Mendeley has actually evolved as a product since its creation in 2008. It is now a combination of a software tool, a social network which helps manage and share papers, and also a recommendation engine built on a database of nearly 250 million user-uploaded documents. Moreover, third-party developers can build apps on top of this database. To date, more than 200 additional tools for research management, collaboration, analytics, visualisation, and annotation have been built. Through the extensive research database and third-party apps, Mendeley is now producing real-time information on content usage and providing never-before-seen insight into how academics collect, read, share, and annotate their research. This helps researchers understand the impact of their work, helps academic institutions measure the value of their output, and also provides publishers with the ability to track and measure the influence of their journals and articles. All in real-time.
Mendeley’s overall offering is unique. While some companies are providing research management tools and some companies are building social networks for researchers, no one has so far combined both around a crowdsourced database and platform for third-party developers. This combination makes Mendeley a powerful force for change in academic research – this blend of tools, collaboration and analysis within an online ecosystem – creates something which is greater than its individual constituents, a connected network for researchers around the world to manage, share, learn and analyse their work.
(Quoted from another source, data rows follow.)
open scoped Classical nonZeroDivisors NumberField
open Field IsDedekindDomain IsDedekindDomain.HeightOneSpectrum ValuativeRel IsLocalRing MvPowerSeries
open Literature.NumberTheory.NumberFields
open Literature.NumberTheory.GaloisRepresentations Literature.NumberTheory.GaloisRepresentations.IsNonarchimedeanLocalField
  Literature.NumberTheory.GaloisRepresentations.LubinTate Literature.NumberTheory.GaloisRepresentations.ArtinLocalGlobal
  Literature.NumberTheory.PAdicHodge Literature.NumberTheory.LFunctions
open Literature.NumberTheory.EllipticCurves Literature.NumberTheory.EllipticCurves.GroupDistribution
open Literature.NumberTheory.ComplexMultiplication.EllipticUnits
open Literature.NumberTheory.LFunctions.AbelianDensity (artinSymbol)
open Summit.BirchSwinnertonDyer.BirchSwinnertonDyer.Theorems.PrintCf2.EllipticUnitsLocal
open Summit.BirchSwinnertonDyer.BirchSwinnertonDyer.Theorems.PrintCf2.EllipticUnitsGlobal

namespace Summit.BirchSwinnertonDyer.BirchSwinnertonDyer.Theorems.PrintCf2.EllipticUnitsTwoVariable

variable {K : Type} [Field K] [NumberField K] {v vbar : HeightOneSpectrum (𝓞 K)}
The research community has long recognised that both open access and data-rich searchable academic databases both enable them to get to research articles and incorporate new findings into their work more rapidly. But what are the wider societal implications for the new landscape of research? Does the greater visibility and accessibility of research help influence the direction of future studies, or indeed the direction of government policy and funding decision?
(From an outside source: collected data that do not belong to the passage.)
/-- **Claim (5.24), sup-norm form.**  For the §2.3 class of models and a cutoff `χ₁` there is
`N ≥ 0` (depending on the model and `χ₁` only) such that for all `β > 0`, `t ≥ 0`, `|x₀| ≤ β/2` and
`𝐱 = ε𝐧 ∈ εℤ^d`:
`‖Ḋ_t(x₀,𝐱)‖ ≤ N ε_t / (max{1, (ε_t|x₀|)²} · max{1, (ε_t‖𝐱‖_∞)^{k₀}})`
(print: `|Ḋ_t(x₀,𝐱)| ≤ N ε_t (1+ε_t|𝐱|)^{-k₀}(1+ε_t min{|x₀|, β/2-|x₀|})^{-2}`).
[cite: Salmhofer1998, Lemma 5 proof, claim (5.24) (p.20 L84–86) and its proof (p.20 L92–104)] -/
theorem exists_dotCovPos_decay {M : ModelData d} (hM : M.Hyp) {χ₁ : ℝ → ℝ} (hχ : IsCutoff χ₁) :
    ∃ N : ℝ, 0 ≤ N ∧ ∀ β : ℝ, 0 < β → ∀ t : ℝ, 0 ≤ t → ∀ x₀ : ℝ, |x₀| ≤ β / 2 →
      ∀ nv : Fin d → ℤ,
        ‖dotCovPos M χ₁ β t x₀ (fun i => M.latt * (nv i : ℝ))‖ ≤
          N * epsT M.eps0 t / (max 1 ((epsT M.eps0 t * |x₀|) ^ 2) *
            max 1 ((epsT M.eps0 t * ‖(fun i => M.latt * (nv i : ℝ) : Fin d → ℝ)‖) ^ M.k0)) := by
  have hΦs := contDiff_kerProfile hχ
  have hΦc := hasCompactSupport_kerProfile hχ
  obtain ⟨CA, hCA, hA⟩ := exists_bound_iteratedDeriv_scaledSlice hΦs hΦc M.k0
  obtain ⟨CB, hCB, hB⟩ := exists_bound_secondDiff_iteratedDeriv_scaledSlice hΦs hΦc M.k0
  obtain ⟨CV, hCV, hV⟩ := exists_sublevel_volume_le hM
  have hπ := Real.pi_pos
  have hK : M.k0 ≠ 0 := by have := hM.two_le_k0; omega
  cases d with
  | zero =>
    refine ⟨2 / Real.pi * ((2 * Real.pi) ^ 0)⁻¹ * CA * CV + 3 * Real.pi / 2 * ((2 * Real.pi) ^ 0)⁻¹ * CB * CV,
      by positivity, ?_⟩
    intro β hβ t ht x₀ hx₀ nv
    have hε := epsT_pos hM.eps0_pos t
    have hnorm : ‖(fun i => M.latt * (nv i : ℝ) : Fin 0 → ℝ)‖ = 0 := by
      rw [Subsingleton.elim (fun i => M.latt * (nv i : ℝ) : Fin 0 → ℝ) 0, norm_zero]
    have h1 := bound_F1 hM hχ hCA hA hV hCV hβ ht x₀ (fun i => M.latt * (nv i : ℝ))
    have h2 := bound_F2 hM hχ hCB hB hV hCV hβ ht hx₀ (fun i => M.latt * (nv i : ℝ))
    have hN1 : 2 / Real.pi * ((2 * Real.pi) ^ 0)⁻¹ * CA * CV ≤
        2 / Real.pi * ((2 * Real.pi) ^ 0)⁻¹ * CA * CV + 3 * Real.pi / 2 * ((2 * Real.pi) ^ 0)⁻¹ * CB * CV := by
      have : 0 ≤ 3 * Real.pi / 2 * ((2 * Real.pi) ^ 0)⁻¹ * CB * CV := by positivity
      linarith
    have hN2 : 3 * Real.pi / 2 * ((2 * Real.pi) ^ 0)⁻¹ * CB * CV ≤
        2 / Real.pi * ((2 * Real.pi) ^ 0)⁻¹ * CA * CV + 3 * Real.pi / 2 * ((2 * Real.pi) ^ 0)⁻¹ * CB * CV := by
      have : 0 ≤ 2 / Real.pi * ((2 * Real.pi) ^ 0)⁻¹ * CA * CV := by positivity
      linarith
    refine le_div_max_of_four_bounds (mul_le_mul_eps hN1 hε.le h1) (mul_le_mul_eps hN2 hε.le h2) ?_ ?_
    · rw [hnorm, mul_zero, zero_pow hK, zero_mul]; positivity
    · rw [hnorm, mul_zero, zero_pow hK, mul_zero, zero_mul]; positivity
  | succ n =>
    have hP : 0 < 2 * Real.pi / M.latt := div_pos (by positivity) hM.latt_pos
    obtain ⟨D, hD1, hD⟩ := exists_bound_dirDeriv_periodic (N := M.k0) hM.contDiff_E hP
      (fun k z => hM.periodic_E k z)
    have hD0 : 0 ≤ D := by linarith
    set c : ℝ := ((2 * Real.pi) ^ (n + 1))⁻¹ with hc
    set N₁ : ℝ := 2 / Real.pi * c * CA * CV with hN₁
    set N₂ : ℝ := 3 * Real.pi / 2 * c * CB * CV with hN₂
    set N₃ : ℝ := 2 / Real.pi * c * (M.k0).factorial * CA * D ^ M.k0 * CV with hN₃
    set N₄ : ℝ := 3 * Real.pi / 2 * c * (M.k0).factorial * CB * D ^ M.k0 * CV with hN₄
    have h10 : 0 ≤ N₁ := by positivity
    have h20 : 0 ≤ N₂ := by positivity
    have h30 : 0 ≤ N₃ := by positivity
    have h40 : 0 ≤ N₄ := by positivity
    refine ⟨N₁ + N₂ + N₃ + N₄, by positivity, ?_⟩
    intro β hβ t ht x₀ hx₀ nv
    have hε := epsT_pos hM.eps0_pos t
    obtain ⟨j, hj⟩ := exists_norm_eq_abs (fun i => M.latt * (nv i : ℝ))
    have h1 := bound_F1 hM hχ hCA hA hV hCV hβ ht x₀ (fun i => M.latt * (nv i : ℝ))
    have h2 := bound_F2 hM hχ hCB hB hV hCV hβ ht hx₀ (fun i => M.latt * (nv i : ℝ))
    have h3 := bound_F3 hM hχ hCA hD1 hA hV hCV hD hβ ht x₀ nv j
    have h4 := bound_F4 hM hχ hCB hD1 hB hV hCV hD hβ ht hx₀ nv j
    rw [hj]
    refine le_div_max_of_four_bounds (mul_le_mul_eps (by linarith) hε.le h1)
      (mul_le_mul_eps (by linarith) hε.le h2) (mul_le_mul_eps (by linarith) hε.le h3) ?_
    rw [mul_assoc]
    exact mul_le_mul_eps (by linarith) hε.le h4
Research results often are debated, contested and tested again before consensuses are reached which bear recommendations for both practice and policy. Even then, most policy instruments tend to be linear and unwieldy – simply providing the evidence and conclusions of research to policymakers often does not result in practices or indeed policies being changed.
It is through the combined powers of openness and wide collaboration that research can have the biggest impact on the policy stage. Presenting works that draw from the biggest datasets across the globe offer policy makers the best representations from the pool of our scholarly knowledge currently available. Inter-institutional, inter-regional and international research collaboration, made possible through new technologies, can now deliver a much deeper understanding of the biggest problems and opportunities for society. Likewise this collaborative, data-rich environment can help us solve these problems and ensure we capitalise on the opportunities presented to us – in a faster, more informed way than ever before.
"The research world and online education in general is undergoing a revolution. There is now an incredible amount of research material available online, and this is just the tip of the iceberg,” said Jan Reichelt, President, Mendeley. “Technology is required to help us make sense of this vast pool of data, and tools such as collaboration networks and crowdsourcing are going to be fundamental to improving our understanding of this huge amount of collective knowledge."
Our understanding of the real impact and overall picture of research output can and should, be used drive future discoveries and influence policy. Earlier this month, the EU Commission announced that open access and big collaborations across big data sets would form key pillars of its Horizon 2020 Framework Programme for Research and Innovation. This high level clarion call suggests that not only is technology changing the world of research, but that it already has in fact changed it.